In summary, assuming it's accurate to view the poll as acting like drawing tickets from a box, our right to "extrapolate" from the poll to the population (a process more formally known as statistical inference) is an uncertain one, because we can always be wrong; but when the sample is just a small fraction of the population, the amount by which we might be in error in making that extrapolation depends primarily on the size of the sample, not the size of the population.  This is why most credible polls, whether of local or international scope, use samples of a few hundred to a few thousand.  It is rare that larger samples are needed to achieve a high chance of getting reasonable accuracy.
A: I won't try to deliver my own answer, but I would refer you to the "What Is a Survey?" booklet compiled by the Survey Research Methods Section of the American Statistical Association. (Fritz Scheuren endorsing it on the title page is a former President of ASA from about five years ago. He used to be a high profile statistician in federal agencies such as the Social Security Administration and Internal Revenue Service, and now semi-retired from government to continue working as a VP of the National Opinion Research Center at University of Chicago.) The booklet delivers a clear and concise explanation of when and why you can, or can not, extrapolate the survey findings to the target population.
A: To answer your question:
It is possible to extrapolate from a sample of 400 to the views of all 700,000. This is contingent on the sample being random. Statistical Power is the topic you'd want to look into to confirm this. If I ask 400 of my closest friends, this doesn't work. To get a truly random sample, I'd have to get the list of all 700,000 people, and use a random number generator to pick 400 from it. Even so, there might be some selection biases. For example, if we're only calling landline telephones, then young people (who often only have cell phones) would be under represented in the sample. It's still possible to correct for these issues, but you have to be pretty careful. 
Nate Silverstein's blog has some really good posts on the reliability of different polling firms, problems with their techniques, and correct inference for US political polls. 

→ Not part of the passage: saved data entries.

/-! ## §1 Re-indexing of complete finite sums on the lattice -/

section Reindex

variable {ι : Type*} [AddCommGroup ι] {M : Type*} [AddCommMonoid M]

/-- A finite sum that already contains the support of `g` AND its `j`-translate is shift invariant:
`Σ_{k∈K} g(k − j) = Σ_{k∈K} g(k)` (file-local helper). [folklore] -/
private theorem sum_sub_eq_sum [DecidableEq ι] (K : Finset ι) (j : ι) (g : ι → M) (hg : ∀ k, g k ≠ 0 → k ∈ K)
    (hg' : ∀ k, g k ≠ 0 → k + j ∈ K) : ∑ k ∈ K, g (k - j) = ∑ k ∈ K, g k := by
  have hinj : Set.InjOn (fun k : ι => k - j) (K : Set ι) := fun a _ b _ h => by simpa using h
  rw [← Finset.sum_image (f := g) hinj]
  have h1 : ∑ k ∈ K.image (fun k => k - j), g k = ∑ k ∈ K ∪ K.image (fun k => k - j), g k := by
    refine Finset.sum_subset Finset.subset_union_right fun x _ hx => ?_
    by_contra h
    exact hx (Finset.mem_image.2 ⟨x + j, hg' x h, by simp⟩)
  have h2 : ∑ k ∈ K, g k = ∑ k ∈ K ∪ K.image (fun k => k - j), g k := by
    refine Finset.sum_subset Finset.subset_union_left fun x _ hx => ?_
    by_contra h
    exact hx (hg x h)
  rw [h1, h2]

A: The short answer is yes, you can extrapolate.
Longer answer: The key question is whether the pollsters took a random sample of a population. They claim to have taken a random sample of Republican primary voters. But this is difficult. People refuse to answer polls, or they aren't home or other things can go wrong; even worse, the people who answer are not a random sample of the whole population (for instance, younger people are less likely to have land line telephones).  Most pollsters therefore try to weight the sample they get to match a known population. Exit polls of Republican primaries give good estimates of various traits of this population. 
Reputable pollsters (such as PPP) try hard to do this in a balanced way.
So, can you extrapolate from a relatively small sample to a large population? Yes you can, but there are some caveats.